*** Begin section ***

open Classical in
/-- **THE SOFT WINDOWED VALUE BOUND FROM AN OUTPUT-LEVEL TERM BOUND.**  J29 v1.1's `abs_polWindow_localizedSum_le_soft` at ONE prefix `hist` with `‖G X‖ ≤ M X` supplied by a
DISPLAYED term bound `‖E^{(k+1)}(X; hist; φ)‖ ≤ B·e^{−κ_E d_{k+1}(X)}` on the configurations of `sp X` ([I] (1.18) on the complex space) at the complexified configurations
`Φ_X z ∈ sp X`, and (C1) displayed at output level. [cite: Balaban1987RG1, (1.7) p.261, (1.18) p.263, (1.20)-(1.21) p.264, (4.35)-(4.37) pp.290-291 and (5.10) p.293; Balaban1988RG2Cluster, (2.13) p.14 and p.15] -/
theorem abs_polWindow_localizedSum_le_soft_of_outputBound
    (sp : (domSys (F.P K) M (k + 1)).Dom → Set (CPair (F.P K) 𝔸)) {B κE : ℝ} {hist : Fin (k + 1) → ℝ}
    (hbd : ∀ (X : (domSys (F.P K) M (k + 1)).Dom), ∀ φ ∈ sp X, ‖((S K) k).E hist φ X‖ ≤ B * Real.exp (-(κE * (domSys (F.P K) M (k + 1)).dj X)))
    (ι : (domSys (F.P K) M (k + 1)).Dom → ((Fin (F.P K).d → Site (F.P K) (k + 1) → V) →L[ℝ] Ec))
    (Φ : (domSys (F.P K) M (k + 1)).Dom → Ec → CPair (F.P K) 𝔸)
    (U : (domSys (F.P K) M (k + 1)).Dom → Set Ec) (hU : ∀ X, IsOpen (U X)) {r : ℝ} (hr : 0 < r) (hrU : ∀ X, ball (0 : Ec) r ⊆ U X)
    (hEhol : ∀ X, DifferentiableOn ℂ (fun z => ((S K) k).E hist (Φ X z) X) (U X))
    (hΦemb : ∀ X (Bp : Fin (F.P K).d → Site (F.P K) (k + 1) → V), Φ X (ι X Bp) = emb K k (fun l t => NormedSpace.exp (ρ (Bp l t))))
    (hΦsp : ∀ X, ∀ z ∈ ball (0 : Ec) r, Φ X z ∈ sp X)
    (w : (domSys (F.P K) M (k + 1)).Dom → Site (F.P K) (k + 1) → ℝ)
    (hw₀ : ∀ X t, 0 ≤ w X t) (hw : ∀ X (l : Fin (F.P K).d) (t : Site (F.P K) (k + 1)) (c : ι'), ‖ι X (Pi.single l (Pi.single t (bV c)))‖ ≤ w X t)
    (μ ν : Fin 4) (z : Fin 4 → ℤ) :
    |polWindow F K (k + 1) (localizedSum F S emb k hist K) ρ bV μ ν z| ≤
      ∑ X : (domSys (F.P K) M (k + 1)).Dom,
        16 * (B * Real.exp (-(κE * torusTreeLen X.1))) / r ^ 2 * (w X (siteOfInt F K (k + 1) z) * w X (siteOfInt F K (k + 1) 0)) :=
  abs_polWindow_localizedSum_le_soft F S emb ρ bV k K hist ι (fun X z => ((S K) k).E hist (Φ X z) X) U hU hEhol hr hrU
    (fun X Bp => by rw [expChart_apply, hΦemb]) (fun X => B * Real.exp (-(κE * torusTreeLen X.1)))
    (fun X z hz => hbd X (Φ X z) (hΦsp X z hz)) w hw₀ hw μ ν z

*** End section ***
*** Begin section ***

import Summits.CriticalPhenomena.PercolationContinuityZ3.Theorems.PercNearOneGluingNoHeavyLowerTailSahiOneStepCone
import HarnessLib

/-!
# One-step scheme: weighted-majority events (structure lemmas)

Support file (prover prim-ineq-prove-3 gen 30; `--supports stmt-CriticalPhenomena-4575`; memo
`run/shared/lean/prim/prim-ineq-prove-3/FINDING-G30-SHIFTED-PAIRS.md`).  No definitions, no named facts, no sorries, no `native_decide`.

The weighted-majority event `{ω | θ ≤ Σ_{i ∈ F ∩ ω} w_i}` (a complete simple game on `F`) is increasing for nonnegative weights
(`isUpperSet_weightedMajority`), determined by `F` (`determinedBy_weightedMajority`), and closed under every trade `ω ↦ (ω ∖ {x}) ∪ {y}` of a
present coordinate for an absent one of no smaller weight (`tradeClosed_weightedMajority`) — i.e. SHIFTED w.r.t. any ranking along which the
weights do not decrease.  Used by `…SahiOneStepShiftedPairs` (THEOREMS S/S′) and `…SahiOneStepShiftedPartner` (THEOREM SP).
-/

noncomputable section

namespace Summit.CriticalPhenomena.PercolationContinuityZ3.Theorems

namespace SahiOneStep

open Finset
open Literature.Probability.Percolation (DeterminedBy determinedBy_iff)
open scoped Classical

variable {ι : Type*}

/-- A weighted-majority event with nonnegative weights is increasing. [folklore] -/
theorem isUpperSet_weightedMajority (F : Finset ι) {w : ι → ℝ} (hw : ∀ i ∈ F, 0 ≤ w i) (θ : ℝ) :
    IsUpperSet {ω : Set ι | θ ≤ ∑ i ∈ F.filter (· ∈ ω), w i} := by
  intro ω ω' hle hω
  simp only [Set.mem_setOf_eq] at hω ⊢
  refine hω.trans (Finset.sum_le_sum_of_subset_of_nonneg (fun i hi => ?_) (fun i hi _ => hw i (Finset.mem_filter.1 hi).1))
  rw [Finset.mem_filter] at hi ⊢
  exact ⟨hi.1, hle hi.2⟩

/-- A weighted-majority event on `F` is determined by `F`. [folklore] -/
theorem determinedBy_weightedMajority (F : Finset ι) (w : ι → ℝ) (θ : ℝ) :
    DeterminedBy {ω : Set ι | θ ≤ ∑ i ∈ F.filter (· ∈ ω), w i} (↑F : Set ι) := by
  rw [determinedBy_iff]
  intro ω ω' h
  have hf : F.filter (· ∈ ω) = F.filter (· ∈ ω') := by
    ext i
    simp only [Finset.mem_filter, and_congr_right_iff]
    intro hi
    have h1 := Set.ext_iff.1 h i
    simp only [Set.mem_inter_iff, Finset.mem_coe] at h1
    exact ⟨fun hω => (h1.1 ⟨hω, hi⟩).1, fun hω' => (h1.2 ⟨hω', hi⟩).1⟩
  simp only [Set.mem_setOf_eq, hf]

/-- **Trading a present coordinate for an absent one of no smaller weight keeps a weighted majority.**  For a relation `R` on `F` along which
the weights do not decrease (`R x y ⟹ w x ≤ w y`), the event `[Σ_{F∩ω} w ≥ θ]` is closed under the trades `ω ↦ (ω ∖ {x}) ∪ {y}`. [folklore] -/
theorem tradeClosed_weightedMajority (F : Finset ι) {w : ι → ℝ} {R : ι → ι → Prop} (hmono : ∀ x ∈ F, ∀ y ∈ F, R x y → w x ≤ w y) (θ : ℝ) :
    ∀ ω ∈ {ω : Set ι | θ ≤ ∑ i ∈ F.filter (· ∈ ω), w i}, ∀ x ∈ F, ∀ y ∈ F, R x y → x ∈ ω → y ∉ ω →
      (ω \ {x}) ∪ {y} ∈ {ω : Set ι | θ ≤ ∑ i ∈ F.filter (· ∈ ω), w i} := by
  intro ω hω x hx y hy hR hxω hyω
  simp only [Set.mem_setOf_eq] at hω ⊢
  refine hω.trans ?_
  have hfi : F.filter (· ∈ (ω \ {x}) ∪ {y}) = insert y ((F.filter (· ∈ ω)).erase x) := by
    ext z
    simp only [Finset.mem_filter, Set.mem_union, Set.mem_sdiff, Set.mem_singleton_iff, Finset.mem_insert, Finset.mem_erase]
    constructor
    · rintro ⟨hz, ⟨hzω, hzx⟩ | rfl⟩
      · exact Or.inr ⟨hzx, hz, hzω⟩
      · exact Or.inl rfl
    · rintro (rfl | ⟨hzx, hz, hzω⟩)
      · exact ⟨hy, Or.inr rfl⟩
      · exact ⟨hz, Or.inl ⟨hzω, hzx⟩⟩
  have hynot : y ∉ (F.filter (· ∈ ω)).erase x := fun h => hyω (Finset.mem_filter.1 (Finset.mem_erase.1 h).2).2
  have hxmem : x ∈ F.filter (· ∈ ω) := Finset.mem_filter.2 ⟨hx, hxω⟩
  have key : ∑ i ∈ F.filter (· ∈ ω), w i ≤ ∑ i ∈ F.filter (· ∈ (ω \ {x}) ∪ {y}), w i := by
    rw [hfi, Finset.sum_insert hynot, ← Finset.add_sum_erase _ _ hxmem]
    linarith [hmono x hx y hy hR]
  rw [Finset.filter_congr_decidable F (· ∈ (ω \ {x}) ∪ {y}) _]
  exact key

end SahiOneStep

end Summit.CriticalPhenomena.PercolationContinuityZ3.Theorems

*** End section ***
*** Begin section ***

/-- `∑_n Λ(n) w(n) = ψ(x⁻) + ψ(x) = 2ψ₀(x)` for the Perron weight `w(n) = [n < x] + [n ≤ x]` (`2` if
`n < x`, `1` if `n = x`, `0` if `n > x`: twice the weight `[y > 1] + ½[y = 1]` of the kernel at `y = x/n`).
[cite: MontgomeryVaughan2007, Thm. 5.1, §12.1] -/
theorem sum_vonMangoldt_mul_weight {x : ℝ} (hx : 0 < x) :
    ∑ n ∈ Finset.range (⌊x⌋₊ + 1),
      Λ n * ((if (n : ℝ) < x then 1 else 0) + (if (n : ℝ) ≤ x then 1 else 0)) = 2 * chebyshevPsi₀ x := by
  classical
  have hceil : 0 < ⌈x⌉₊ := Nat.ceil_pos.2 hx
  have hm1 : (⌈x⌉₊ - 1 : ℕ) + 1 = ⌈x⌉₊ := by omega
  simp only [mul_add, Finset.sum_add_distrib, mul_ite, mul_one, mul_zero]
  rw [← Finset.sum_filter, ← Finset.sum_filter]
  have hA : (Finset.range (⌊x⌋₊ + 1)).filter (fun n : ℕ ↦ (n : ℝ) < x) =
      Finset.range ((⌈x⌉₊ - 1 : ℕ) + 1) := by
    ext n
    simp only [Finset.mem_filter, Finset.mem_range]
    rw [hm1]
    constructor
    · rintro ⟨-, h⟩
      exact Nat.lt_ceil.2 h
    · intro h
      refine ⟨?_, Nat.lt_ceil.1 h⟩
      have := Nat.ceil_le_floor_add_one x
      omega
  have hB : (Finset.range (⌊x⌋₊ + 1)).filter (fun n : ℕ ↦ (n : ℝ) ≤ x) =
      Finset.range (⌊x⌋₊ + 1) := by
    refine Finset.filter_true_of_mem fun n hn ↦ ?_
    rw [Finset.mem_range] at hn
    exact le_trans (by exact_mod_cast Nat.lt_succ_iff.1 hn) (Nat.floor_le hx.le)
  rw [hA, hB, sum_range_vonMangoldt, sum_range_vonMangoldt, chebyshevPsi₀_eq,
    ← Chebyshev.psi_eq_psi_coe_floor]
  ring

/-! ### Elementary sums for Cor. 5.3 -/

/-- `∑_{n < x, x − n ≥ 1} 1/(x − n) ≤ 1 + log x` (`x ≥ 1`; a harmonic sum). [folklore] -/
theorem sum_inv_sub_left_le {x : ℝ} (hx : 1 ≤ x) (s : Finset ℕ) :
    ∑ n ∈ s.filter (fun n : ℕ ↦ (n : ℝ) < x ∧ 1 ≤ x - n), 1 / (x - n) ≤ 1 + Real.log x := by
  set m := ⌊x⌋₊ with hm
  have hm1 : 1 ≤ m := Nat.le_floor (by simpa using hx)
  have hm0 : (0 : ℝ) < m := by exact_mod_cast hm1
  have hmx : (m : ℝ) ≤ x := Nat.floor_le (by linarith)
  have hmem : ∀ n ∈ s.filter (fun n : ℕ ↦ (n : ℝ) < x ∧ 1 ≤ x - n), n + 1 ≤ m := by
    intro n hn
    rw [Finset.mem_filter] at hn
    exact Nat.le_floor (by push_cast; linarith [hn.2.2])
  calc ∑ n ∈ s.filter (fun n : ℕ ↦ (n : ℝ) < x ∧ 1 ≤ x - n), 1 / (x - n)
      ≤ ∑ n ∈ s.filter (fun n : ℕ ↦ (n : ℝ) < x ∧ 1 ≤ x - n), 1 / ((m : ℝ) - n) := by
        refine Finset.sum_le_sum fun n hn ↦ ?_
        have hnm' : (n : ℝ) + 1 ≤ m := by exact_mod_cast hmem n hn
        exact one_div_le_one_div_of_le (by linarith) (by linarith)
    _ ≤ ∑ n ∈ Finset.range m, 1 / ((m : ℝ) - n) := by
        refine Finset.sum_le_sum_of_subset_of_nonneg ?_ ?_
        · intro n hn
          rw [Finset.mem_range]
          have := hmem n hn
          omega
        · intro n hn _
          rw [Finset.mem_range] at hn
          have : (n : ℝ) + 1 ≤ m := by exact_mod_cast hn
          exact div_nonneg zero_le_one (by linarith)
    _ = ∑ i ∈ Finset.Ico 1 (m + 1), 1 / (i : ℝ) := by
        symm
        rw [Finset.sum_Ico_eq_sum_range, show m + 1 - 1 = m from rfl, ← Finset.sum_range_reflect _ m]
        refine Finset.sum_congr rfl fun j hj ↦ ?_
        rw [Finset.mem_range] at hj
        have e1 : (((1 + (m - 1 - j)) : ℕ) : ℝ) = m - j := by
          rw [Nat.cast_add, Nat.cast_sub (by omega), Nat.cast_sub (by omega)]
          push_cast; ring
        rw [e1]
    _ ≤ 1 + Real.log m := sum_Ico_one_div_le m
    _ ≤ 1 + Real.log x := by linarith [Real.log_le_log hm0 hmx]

*** End section ***

• Work request: Reproduce exactly the lines of the records above from the one with "open Classical in" to the one with "(μ ν : Fin 4)", both included, and leave out everything else.

• Reply to the task:
open Classical in
/-- **THE SOFT WINDOWED VALUE BOUND FROM AN OUTPUT-LEVEL TERM BOUND.**  J29 v1.1's `abs_polWindow_localizedSum_le_soft` at ONE prefix `hist` with `‖G X‖ ≤ M X` supplied by a
DISPLAYED term bound `‖E^{(k+1)}(X; hist; φ)‖ ≤ B·e^{−κ_E d_{k+1}(X)}` on the configurations of `sp X` ([I] (1.18) on the complex space) at the complexified configurations
`Φ_X z ∈ sp X`, and (C1) displayed at output level. [cite: Balaban1987RG1, (1.7) p.261, (1.18) p.263, (1.20)-(1.21) p.264, (4.35)-(4.37) pp.290-291 and (5.10) p.293; Balaban1988RG2Cluster, (2.13) p.14 and p.15] -/
theorem abs_polWindow_localizedSum_le_soft_of_outputBound
    (sp : (domSys (F.P K) M (k + 1)).Dom → Set (CPair (F.P K) 𝔸)) {B κE : ℝ} {hist : Fin (k + 1) → ℝ}
    (hbd : ∀ (X : (domSys (F.P K) M (k + 1)).Dom), ∀ φ ∈ sp X, ‖((S K) k).E hist φ X‖ ≤ B * Real.exp (-(κE * (domSys (F.P K) M (k + 1)).dj X)))
    (ι : (domSys (F.P K) M (k + 1)).Dom → ((Fin (F.P K).d → Site (F.P K) (k + 1) → V) →L[ℝ] Ec))
    (Φ : (domSys (F.P K) M (k + 1)).Dom → Ec → CPair (F.P K) 𝔸)
    (U : (domSys (F.P K) M (k + 1)).Dom → Set Ec) (hU : ∀ X, IsOpen (U X)) {r : ℝ} (hr : 0 < r) (hrU : ∀ X, ball (0 : Ec) r ⊆ U X)
    (hEhol : ∀ X, DifferentiableOn ℂ (fun z => ((S K) k).E hist (Φ X z) X) (U X))
    (hΦemb : ∀ X (Bp : Fin (F.P K).d → Site (F.P K) (k + 1) → V), Φ X (ι X Bp) = emb K k (fun l t => NormedSpace.exp (ρ (Bp l t))))
    (hΦsp : ∀ X, ∀ z ∈ ball (0 : Ec) r, Φ X z ∈ sp X)
    (w : (domSys (F.P K) M (k + 1)).Dom → Site (F.P K) (k + 1) → ℝ)
    (hw₀ : ∀ X t, 0 ≤ w X t) (hw : ∀ X (l : Fin (F.P K).d) (t : Site (F.P K) (k + 1)) (c : ι'), ‖ι X (Pi.single l (Pi.single t (bV c)))‖ ≤ w X t)
    (μ ν : Fin 4) (z : Fin 4 → ℤ) :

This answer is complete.